Work instructions
Please give back, word for word, each line from the start of the entries through the one in which "(oneCocycleClass (W.modPTwist p" is found.

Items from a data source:
______________________________
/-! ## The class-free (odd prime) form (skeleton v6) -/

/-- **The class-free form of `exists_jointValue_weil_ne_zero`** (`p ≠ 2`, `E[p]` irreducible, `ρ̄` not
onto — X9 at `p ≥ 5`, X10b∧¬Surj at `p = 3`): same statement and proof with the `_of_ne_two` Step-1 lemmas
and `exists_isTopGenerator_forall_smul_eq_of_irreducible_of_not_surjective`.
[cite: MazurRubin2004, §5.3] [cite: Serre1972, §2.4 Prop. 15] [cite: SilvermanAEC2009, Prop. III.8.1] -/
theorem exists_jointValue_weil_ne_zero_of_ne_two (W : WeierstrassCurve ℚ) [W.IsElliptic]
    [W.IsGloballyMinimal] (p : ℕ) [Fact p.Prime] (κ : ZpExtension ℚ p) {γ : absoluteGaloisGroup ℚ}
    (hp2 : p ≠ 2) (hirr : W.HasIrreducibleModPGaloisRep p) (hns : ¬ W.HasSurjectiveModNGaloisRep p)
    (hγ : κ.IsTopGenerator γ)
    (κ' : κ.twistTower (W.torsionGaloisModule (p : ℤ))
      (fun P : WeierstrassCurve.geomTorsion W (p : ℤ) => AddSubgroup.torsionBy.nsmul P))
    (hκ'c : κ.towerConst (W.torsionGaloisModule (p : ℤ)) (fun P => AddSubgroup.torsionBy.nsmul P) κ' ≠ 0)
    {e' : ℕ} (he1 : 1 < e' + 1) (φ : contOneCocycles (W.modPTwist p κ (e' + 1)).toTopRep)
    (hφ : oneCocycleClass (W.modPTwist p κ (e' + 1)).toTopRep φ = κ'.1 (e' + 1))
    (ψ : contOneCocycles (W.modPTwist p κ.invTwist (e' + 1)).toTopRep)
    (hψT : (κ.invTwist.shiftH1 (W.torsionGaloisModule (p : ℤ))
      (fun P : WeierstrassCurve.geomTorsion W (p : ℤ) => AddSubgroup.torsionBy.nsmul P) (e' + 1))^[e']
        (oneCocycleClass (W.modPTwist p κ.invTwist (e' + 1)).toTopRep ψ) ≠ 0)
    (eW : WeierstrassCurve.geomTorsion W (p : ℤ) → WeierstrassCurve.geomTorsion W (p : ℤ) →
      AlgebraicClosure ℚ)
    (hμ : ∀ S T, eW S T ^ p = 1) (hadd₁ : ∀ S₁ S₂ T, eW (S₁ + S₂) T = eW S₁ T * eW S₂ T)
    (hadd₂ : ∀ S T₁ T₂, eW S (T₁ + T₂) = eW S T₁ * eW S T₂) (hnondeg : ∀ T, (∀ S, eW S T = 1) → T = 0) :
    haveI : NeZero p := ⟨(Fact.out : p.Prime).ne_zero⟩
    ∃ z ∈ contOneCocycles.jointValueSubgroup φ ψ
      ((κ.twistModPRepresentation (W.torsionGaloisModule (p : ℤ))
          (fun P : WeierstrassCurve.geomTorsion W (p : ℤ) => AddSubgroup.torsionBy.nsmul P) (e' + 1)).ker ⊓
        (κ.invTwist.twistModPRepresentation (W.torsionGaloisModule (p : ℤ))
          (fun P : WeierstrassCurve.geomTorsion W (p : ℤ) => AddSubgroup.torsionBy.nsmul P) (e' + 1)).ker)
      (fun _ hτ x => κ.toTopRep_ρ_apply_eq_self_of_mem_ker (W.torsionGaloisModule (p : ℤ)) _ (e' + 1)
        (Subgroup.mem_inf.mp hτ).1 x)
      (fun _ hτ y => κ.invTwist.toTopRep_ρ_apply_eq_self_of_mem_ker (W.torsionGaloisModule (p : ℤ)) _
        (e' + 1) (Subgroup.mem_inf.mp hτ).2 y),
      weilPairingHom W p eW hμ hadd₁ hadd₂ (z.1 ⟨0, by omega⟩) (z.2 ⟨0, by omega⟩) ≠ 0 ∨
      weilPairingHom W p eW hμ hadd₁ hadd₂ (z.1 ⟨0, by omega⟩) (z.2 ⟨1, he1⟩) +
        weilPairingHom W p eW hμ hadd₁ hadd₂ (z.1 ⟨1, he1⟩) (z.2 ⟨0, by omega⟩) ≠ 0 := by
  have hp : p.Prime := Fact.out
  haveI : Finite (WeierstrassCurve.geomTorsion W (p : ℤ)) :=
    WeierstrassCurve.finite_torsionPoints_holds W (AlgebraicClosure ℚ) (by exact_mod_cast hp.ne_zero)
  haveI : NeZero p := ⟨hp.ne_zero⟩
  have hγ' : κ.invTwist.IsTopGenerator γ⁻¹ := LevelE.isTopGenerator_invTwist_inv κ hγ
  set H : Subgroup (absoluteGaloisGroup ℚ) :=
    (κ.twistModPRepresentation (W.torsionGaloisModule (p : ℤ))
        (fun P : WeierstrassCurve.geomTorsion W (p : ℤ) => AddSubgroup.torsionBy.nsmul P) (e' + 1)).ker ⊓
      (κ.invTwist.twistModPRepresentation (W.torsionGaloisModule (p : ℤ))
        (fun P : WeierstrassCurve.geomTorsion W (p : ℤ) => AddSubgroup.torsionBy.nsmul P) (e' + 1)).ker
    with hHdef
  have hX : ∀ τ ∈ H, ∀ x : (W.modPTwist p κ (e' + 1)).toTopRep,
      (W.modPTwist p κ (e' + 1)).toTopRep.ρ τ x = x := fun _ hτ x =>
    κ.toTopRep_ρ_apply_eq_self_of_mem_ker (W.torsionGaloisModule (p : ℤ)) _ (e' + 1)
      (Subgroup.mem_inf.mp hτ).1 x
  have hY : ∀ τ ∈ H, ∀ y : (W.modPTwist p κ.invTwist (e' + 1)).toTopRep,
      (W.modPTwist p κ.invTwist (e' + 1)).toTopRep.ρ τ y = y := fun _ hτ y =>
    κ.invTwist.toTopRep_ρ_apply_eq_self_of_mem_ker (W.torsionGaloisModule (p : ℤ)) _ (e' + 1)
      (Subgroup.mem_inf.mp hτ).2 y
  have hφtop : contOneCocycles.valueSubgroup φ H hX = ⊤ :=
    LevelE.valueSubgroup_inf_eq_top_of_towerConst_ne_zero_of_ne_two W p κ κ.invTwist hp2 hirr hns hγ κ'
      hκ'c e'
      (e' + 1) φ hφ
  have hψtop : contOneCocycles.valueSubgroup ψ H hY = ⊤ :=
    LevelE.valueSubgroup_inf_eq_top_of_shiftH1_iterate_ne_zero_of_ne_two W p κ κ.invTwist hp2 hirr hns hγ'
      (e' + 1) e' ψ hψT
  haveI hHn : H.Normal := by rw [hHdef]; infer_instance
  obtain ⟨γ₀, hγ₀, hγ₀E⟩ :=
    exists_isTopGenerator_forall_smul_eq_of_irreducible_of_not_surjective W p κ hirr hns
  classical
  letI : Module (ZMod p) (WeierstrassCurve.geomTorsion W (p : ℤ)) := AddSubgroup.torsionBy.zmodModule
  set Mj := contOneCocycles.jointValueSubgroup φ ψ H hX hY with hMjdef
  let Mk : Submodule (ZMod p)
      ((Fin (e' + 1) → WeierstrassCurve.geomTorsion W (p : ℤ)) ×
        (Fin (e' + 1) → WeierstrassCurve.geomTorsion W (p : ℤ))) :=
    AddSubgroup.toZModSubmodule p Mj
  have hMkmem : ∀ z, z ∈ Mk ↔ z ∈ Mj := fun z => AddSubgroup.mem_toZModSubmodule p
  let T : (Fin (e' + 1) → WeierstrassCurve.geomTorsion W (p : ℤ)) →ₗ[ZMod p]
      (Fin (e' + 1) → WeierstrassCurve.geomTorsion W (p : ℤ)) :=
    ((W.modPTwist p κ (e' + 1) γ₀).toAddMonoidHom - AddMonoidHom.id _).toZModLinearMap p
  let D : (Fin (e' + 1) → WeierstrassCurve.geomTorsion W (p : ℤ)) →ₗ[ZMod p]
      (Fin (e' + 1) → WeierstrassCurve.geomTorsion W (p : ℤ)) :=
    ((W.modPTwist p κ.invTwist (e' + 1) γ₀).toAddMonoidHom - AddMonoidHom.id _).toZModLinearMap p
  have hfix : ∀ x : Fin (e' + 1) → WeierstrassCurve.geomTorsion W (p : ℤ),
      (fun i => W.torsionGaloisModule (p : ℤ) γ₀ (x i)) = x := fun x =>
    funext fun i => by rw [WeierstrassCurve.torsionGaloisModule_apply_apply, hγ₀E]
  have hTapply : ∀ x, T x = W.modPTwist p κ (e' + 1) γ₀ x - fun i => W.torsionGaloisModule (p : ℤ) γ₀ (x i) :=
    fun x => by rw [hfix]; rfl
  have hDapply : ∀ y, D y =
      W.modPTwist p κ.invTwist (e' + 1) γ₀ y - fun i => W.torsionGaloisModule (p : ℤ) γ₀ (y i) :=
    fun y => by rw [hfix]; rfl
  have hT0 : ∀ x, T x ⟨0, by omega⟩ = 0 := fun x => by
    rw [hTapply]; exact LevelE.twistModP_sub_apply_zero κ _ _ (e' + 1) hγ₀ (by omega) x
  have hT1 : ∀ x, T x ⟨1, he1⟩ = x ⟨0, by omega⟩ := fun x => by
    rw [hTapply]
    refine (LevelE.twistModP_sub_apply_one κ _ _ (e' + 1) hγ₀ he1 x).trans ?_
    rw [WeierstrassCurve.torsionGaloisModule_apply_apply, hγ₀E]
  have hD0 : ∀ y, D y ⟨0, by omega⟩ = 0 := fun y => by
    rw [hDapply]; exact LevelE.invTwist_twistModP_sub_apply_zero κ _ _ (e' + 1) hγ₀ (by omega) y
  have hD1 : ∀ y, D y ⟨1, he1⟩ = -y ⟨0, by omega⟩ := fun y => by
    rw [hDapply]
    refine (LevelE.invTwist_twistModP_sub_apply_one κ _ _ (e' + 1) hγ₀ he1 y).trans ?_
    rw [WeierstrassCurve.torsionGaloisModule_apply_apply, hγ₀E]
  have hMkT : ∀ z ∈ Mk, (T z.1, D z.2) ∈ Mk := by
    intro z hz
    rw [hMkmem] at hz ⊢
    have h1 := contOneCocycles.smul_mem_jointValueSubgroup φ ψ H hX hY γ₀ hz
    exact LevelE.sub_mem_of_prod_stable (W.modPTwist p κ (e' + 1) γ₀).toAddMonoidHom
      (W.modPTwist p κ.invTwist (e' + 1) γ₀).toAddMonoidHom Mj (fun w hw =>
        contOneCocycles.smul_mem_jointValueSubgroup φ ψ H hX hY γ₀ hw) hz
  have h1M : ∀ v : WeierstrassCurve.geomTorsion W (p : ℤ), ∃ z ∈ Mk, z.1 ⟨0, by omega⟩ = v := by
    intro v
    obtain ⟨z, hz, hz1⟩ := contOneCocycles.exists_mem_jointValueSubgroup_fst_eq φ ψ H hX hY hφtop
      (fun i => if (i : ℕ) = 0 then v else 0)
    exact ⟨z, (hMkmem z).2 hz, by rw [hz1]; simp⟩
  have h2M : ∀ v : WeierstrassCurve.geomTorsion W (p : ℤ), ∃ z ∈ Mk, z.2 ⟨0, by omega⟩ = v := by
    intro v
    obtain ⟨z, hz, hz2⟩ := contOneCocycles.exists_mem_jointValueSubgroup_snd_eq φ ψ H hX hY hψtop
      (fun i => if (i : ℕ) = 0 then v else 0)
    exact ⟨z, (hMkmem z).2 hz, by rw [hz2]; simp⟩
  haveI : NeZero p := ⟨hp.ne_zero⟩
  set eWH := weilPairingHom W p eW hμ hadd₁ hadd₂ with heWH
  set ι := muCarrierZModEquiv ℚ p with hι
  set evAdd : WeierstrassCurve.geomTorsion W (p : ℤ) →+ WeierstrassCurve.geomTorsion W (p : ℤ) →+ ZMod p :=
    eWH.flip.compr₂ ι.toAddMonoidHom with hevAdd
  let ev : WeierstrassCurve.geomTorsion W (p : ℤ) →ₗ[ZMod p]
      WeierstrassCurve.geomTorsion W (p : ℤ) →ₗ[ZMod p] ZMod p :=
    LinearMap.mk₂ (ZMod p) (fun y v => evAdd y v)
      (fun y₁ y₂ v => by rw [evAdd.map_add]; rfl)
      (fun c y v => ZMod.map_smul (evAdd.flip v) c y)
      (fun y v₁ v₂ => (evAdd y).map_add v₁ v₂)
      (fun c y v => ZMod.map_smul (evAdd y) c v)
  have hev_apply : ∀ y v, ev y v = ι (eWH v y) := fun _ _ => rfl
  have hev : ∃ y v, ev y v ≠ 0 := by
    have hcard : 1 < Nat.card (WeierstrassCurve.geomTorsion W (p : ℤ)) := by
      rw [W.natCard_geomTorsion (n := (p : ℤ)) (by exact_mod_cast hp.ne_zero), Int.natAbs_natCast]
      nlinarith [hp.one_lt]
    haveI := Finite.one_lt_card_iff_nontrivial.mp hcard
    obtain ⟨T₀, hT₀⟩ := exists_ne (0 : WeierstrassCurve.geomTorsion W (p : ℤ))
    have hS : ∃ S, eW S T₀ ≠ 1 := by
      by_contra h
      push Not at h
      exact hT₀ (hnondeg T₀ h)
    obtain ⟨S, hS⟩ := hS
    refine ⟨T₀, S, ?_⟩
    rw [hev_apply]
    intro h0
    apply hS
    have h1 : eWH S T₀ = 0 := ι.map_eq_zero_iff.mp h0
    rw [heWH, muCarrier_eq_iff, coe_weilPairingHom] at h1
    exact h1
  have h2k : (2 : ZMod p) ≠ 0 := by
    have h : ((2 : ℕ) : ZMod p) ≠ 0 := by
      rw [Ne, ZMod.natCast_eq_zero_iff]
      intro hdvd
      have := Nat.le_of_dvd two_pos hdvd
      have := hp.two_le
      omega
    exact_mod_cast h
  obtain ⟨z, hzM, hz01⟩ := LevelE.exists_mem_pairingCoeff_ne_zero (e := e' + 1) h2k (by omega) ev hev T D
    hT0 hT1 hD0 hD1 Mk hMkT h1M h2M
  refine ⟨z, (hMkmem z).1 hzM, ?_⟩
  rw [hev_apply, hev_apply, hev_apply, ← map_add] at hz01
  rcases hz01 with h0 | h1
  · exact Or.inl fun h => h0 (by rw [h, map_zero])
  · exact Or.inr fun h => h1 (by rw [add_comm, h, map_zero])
______________________________
Finished task
/-! ## The class-free (odd prime) form (skeleton v6) -/

/-- **The class-free form of `exists_jointValue_weil_ne_zero`** (`p ≠ 2`, `E[p]` irreducible, `ρ̄` not
onto — X9 at `p ≥ 5`, X10b∧¬Surj at `p = 3`): same statement and proof with the `_of_ne_two` Step-1 lemmas
and `exists_isTopGenerator_forall_smul_eq_of_irreducible_of_not_surjective`.
[cite: MazurRubin2004, §5.3] [cite: Serre1972, §2.4 Prop. 15] [cite: SilvermanAEC2009, Prop. III.8.1] -/
theorem exists_jointValue_weil_ne_zero_of_ne_two (W : WeierstrassCurve ℚ) [W.IsElliptic]
    [W.IsGloballyMinimal] (p : ℕ) [Fact p.Prime] (κ : ZpExtension ℚ p) {γ : absoluteGaloisGroup ℚ}
    (hp2 : p ≠ 2) (hirr : W.HasIrreducibleModPGaloisRep p) (hns : ¬ W.HasSurjectiveModNGaloisRep p)
    (hγ : κ.IsTopGenerator γ)
    (κ' : κ.twistTower (W.torsionGaloisModule (p : ℤ))
      (fun P : WeierstrassCurve.geomTorsion W (p : ℤ) => AddSubgroup.torsionBy.nsmul P))
    (hκ'c : κ.towerConst (W.torsionGaloisModule (p : ℤ)) (fun P => AddSubgroup.torsionBy.nsmul P) κ' ≠ 0)
    {e' : ℕ} (he1 : 1 < e' + 1) (φ : contOneCocycles (W.modPTwist p κ (e' + 1)).toTopRep)
    (hφ : oneCocycleClass (W.modPTwist p κ (e' + 1)).toTopRep φ = κ'.1 (e' + 1))
    (ψ : contOneCocycles (W.modPTwist p κ.invTwist (e' + 1)).toTopRep)
    (hψT : (κ.invTwist.shiftH1 (W.torsionGaloisModule (p : ℤ))
      (fun P : WeierstrassCurve.geomTorsion W (p : ℤ) => AddSubgroup.torsionBy.nsmul P) (e' + 1))^[e']
        (oneCocycleClass (W.modPTwist p κ.invTwist (e' + 1)).toTopRep ψ) ≠ 0)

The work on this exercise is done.